Toscano Juan Diego, Wu Chenxi, Ladrón-de-Guevara Antonio, Du Ting, Nedergaard Maiken, Kelley Douglas H, Karniadakis George Em, Boster Kimberly A S
Division of Applied Mathematics, Brown University, Providence, RI 02912, USA.
School of Engineering, Brown University, Providence, RI 02912, USA.
Interface Focus. 2024 Dec 6;14(6):20240030. doi: 10.1098/rsfs.2024.0030.
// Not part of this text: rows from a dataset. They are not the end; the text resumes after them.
/-!
# `ModulusUniversality`, line `birth`: stub N₂ — the crux implies tightness of the `ℤ²` SAW laws

Helper file (`--supports stmt-CriticalPhenomena-5790`) of the line `birth` / `registered` for the
crux `SAWBrickWallHomotopy.ModulusUniversality` (skeleton
`Summits/CriticalPhenomena/SAWScalingLimit/Cruxes/ModulusUniversality/Lines/birth.lean`), wave 2:
the registered sub-goal `z2Tight_of_modulusUniversality`, NECESSITY of tightness —

  `ModulusUniversality → ∀ D a b, IsEndpointApprox D a b → IsTightAlongMesh curve (SAW.law D · (a ·) (b ·))`

(the conclusion is verbatim the crux `SAWConfRestriction.EventualTight`, stmt-CriticalPhenomena-1881).
`C_b`-merging of MUTUALLY SINGULAR finitely supported laws on the Polish space `CurveClass ℂ` forces
tightness — the phenomenon of A. D'Aristotile, P. Diaconis, D. Freedman, *On merging of
probabilities*, Sankhyā A 50 (1988): if the `ℤ²` curve laws `μ_δ` were not tight along the mesh,
stub N₁ (`frequently_thickening_compl_of_not_isTightAlongMesh`, file
`SAWBrickWallHomotopyModulusUniversalityNotTightExtraction.lean`) drives a recursion
(`exists_mesh_recursion`) choosing meshes `δ_j ↓ 0` and finite pieces `E_j ⊆ supp μ_{δ_j}` of mass
`> ε`, pairwise `η`-separated, whose union `F₁` is closed (`isClosed_iUnion_of_separated`); the
supports of the `Φ`-images `ν_{δ_j}` of the hexagonal laws never meet `F₁` (`map_curve_ne_curve`;
at least two honeycomb steps by `eventually_ne_and_not_adj`) and accumulate only at classes
starting at `D.pt 0 ∉ D` (sources are `1`-Lipschitz), so `F₀ = closure ⋃_j supp ν_{δ_j}` is disjoint
from `F₁`; a Urysohn function separating them has merging defect `≥ ε` along `δ_j → 0⁺`,
contradicting the crux.  Negative knowledge for the planner: no `C_b`-merging crux of this route can
land before `EventualTight`-grade tightness of the critical `ℤ²` SAW.  All [folklore].
-/

noncomputable section

open MeasureTheory Filter Topology
open scoped ENNReal NNReal
open Literature.Probability.LatticeModels
open Literature.Probability.RandomPlanarGeometry

namespace Summit.CriticalPhenomena.SAWScalingLimit.Cruxes.ModulusUniversality.Birth

open Summit.CriticalPhenomena.SAWScalingLimit.Theorems.SubseqIdentification.Negative
  (eventually_isProbabilityMeasure_law mem_meshVertices_of_mem_support_zd)
open Summit.CriticalPhenomena.SAWScalingLimit.Theorems.ObservableToSLE.Negative
  (finite_hexDomainSAW measureReal_preimage_le_integral)
open Summit.CriticalPhenomena.SAWScalingLimit.Theorems.IsingBoundaryRatio.Negative (eventually_ne)

/-! ### Separated pieces, the mesh recursion, and the necessity theorem (registered stub N₂) -/

/-- A union of finite sets that are pairwise at distance `≥ η > 0` is closed. [folklore] -/
-- adapted from work/stubs/stub_conventionRobustness_necessity.lean (wave-1 worker)
theorem isClosed_iUnion_of_separated {X : Type*} [MetricSpace X] {E : ℕ → Set X}
    (hE : ∀ j, (E j).Finite) {η : ℝ} (hη : 0 < η)
    (hsep : ∀ i j, i ≠ j → ∀ x ∈ E i, ∀ y ∈ E j, η ≤ dist x y) :
    IsClosed (⋃ j, E j) := by
  refine isClosed_of_closure_subset fun x hx => ?_
  rw [Metric.mem_closure_iff] at hx
  obtain ⟨y₀, hy₀, hxy₀⟩ := hx (η / 2) (half_pos hη)
  obtain ⟨i, hy₀i⟩ := Set.mem_iUnion.1 hy₀
  have hxi : x ∈ closure (E i) := by
    rw [Metric.mem_closure_iff]
    intro r hr
    obtain ⟨y, hy, hxy⟩ := hx (min r (η / 2)) (lt_min hr (half_pos hη))
    obtain ⟨j, hyj⟩ := Set.mem_iUnion.1 hy
    by_cases hji : j = i
    · subst hji
      exact ⟨y, hyj, hxy.trans_le (min_le_left _ _)⟩
    · exfalso
      have h1 := hsep j i hji y hyj y₀ hy₀i
      have h2 : dist y y₀ < η := by
        calc dist y y₀ ≤ dist y x + dist x y₀ := dist_triangle _ _ _
          _ < η / 2 + η / 2 := by
              refine add_lt_add ?_ hxy₀
              rw [dist_comm]
              exact hxy.trans_le (min_le_right _ _)
          _ = η := add_halves η
      exact absurd h2 (not_lt.2 h1)
  rw [(hE i).isClosed.closure_eq] at hxi
  exact Set.mem_iUnion.2 ⟨i, hxi⟩

/-- Along a honeycomb endpoint approximation the two endpoints are eventually neither equal nor
adjacent — their rescaled centres converge to the distinct marked points while equal or adjacent
vertices are `≤ δ` apart — so every SAW between them has at least two steps. [folklore] -/
theorem eventually_ne_and_not_adj {E : DobrushinDomain} {a' b' : ℝ → HexVertex}
    (hab' : SAW.IsEmbEndpointApprox hexGraph hexCenter E a' b') :
    ∀ᶠ δ in 𝓝[>] (0 : ℝ), a' δ ≠ b' δ ∧ ¬ hexGraph.Adj (a' δ) (b' δ) := by
  have hne : E.pt 0 ≠ E.pt 1 := fun h => absurd (E.pt_injective h) (by decide)
  have h3 : 0 < dist (E.pt 0) (E.pt 1) / 3 := div_pos (dist_pos.2 hne) (by norm_num)
  filter_upwards [hab'.tendsto_fst (Metric.ball_mem_nhds _ h3),
    hab'.tendsto_snd (Metric.ball_mem_nhds _ h3), nhdsWithin_le_nhds (eventually_lt_nhds h3),
    self_mem_nhdsWithin] with δ h0 h1 hδ3 hδpos
  have hδ0 : (0 : ℝ) < δ := hδpos
  rw [Set.mem_preimage, Metric.mem_ball] at h0 h1
  have hfar : δ < dist ((δ : ℂ) * hexCenter (a' δ)) ((δ : ℂ) * hexCenter (b' δ)) := by
    have := dist_triangle4 (E.pt 0) ((δ : ℂ) * hexCenter (a' δ)) ((δ : ℂ) * hexCenter (b' δ))
      (E.pt 1)
    rw [dist_comm] at h0
    linarith
  have hscale : dist ((δ : ℂ) * hexCenter (a' δ)) ((δ : ℂ) * hexCenter (b' δ)) =
      δ * dist (hexCenter (a' δ)) (hexCenter (b' δ)) := by
    rw [dist_eq_norm, ← mul_sub, norm_mul, Complex.norm_real, Real.norm_of_nonneg hδ0.le,
      dist_eq_norm]
  rw [hscale] at hfar
  constructor
  · intro h
    rw [h, dist_self, mul_zero] at hfar
    exact lt_irrefl _ (hfar.trans hδ0)
  · intro h
    have h1' : dist (hexCenter (a' δ)) (hexCenter (b' δ)) ≤ 1 := by
      rw [dist_comm, dist_eq_norm, SAW.norm_hexCenter_sub_of_adj h]
      exact inv_le_one_of_one_le₀ (Real.one_le_sqrt.2 (by norm_num))
    have : δ * dist (hexCenter (a' δ)) (hexCenter (b' δ)) ≤ δ :=
      (mul_le_mul_of_nonneg_left h1' hδ0.le).trans_eq (mul_one δ)
    exact absurd hfar (not_lt.2 this)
Cerebrospinal fluid (CSF) flow is crucial for clearing metabolic waste from the brain, a process whose dysregulation is linked to neurodegenerative diseases like Alzheimer's. Traditional approaches like particle tracking velocimetry (PTV) are limited by their reliance on single-plane two-dimensional measurements, which fail to capture the complex dynamics of CSF flow fully. To overcome these limitations, we employ artificial intelligence velocimetry (AIV) to reconstruct three-dimensional velocities, infer pressure and wall shear stress and quantify flow rates. Given the experimental nature of the data and inherent variability in biological systems, robust uncertainty quantification (UQ) is essential. Towards this end, we have modified the baseline AIV architecture to address aleatoric uncertainty caused by noisy experimental data, enhancing our measurement refinement capabilities. We also implement UQ for the model and epistemic uncertainties arising from the governing equations and network representation. Towards this end, we test multiple governing laws, representation models and initializations. Our approach not only advances the accuracy of CSF flow quantification but also can be adapted to other applications that use physics-informed machine learning to reconstruct fields from experimental data, providing a versatile tool for inverse problems.
脑脊液(CSF)流动对于清除大脑中的代谢废物至关重要,该过程的失调与阿尔茨海默病等神经退行性疾病有关。像粒子跟踪测速法(PTV)这样的传统方法受到其对单平面二维测量的依赖的限制,无法完全捕捉脑脊液流动的复杂动态。为了克服这些限制,我们采用人工智能测速法(AIV)来重建三维速度、推断压力和壁面剪应力并量化流速。鉴于数据的实验性质以及生物系统中固有的变异性,强大的不确定性量化(UQ)至关重要。为此,我们修改了基线AIV架构,以解决由噪声实验数据引起的偶然不确定性,增强我们的测量细化能力。我们还对模型以及由控制方程和网络表示引起的认知不确定性实施UQ。为此,我们测试了多种控制定律、表示模型和初始化。我们的方法不仅提高了脑脊液流动量化的准确性,还可以适用于其他使用物理信息机器学习从实验数据重建场的应用,为反问题提供了一种通用工具。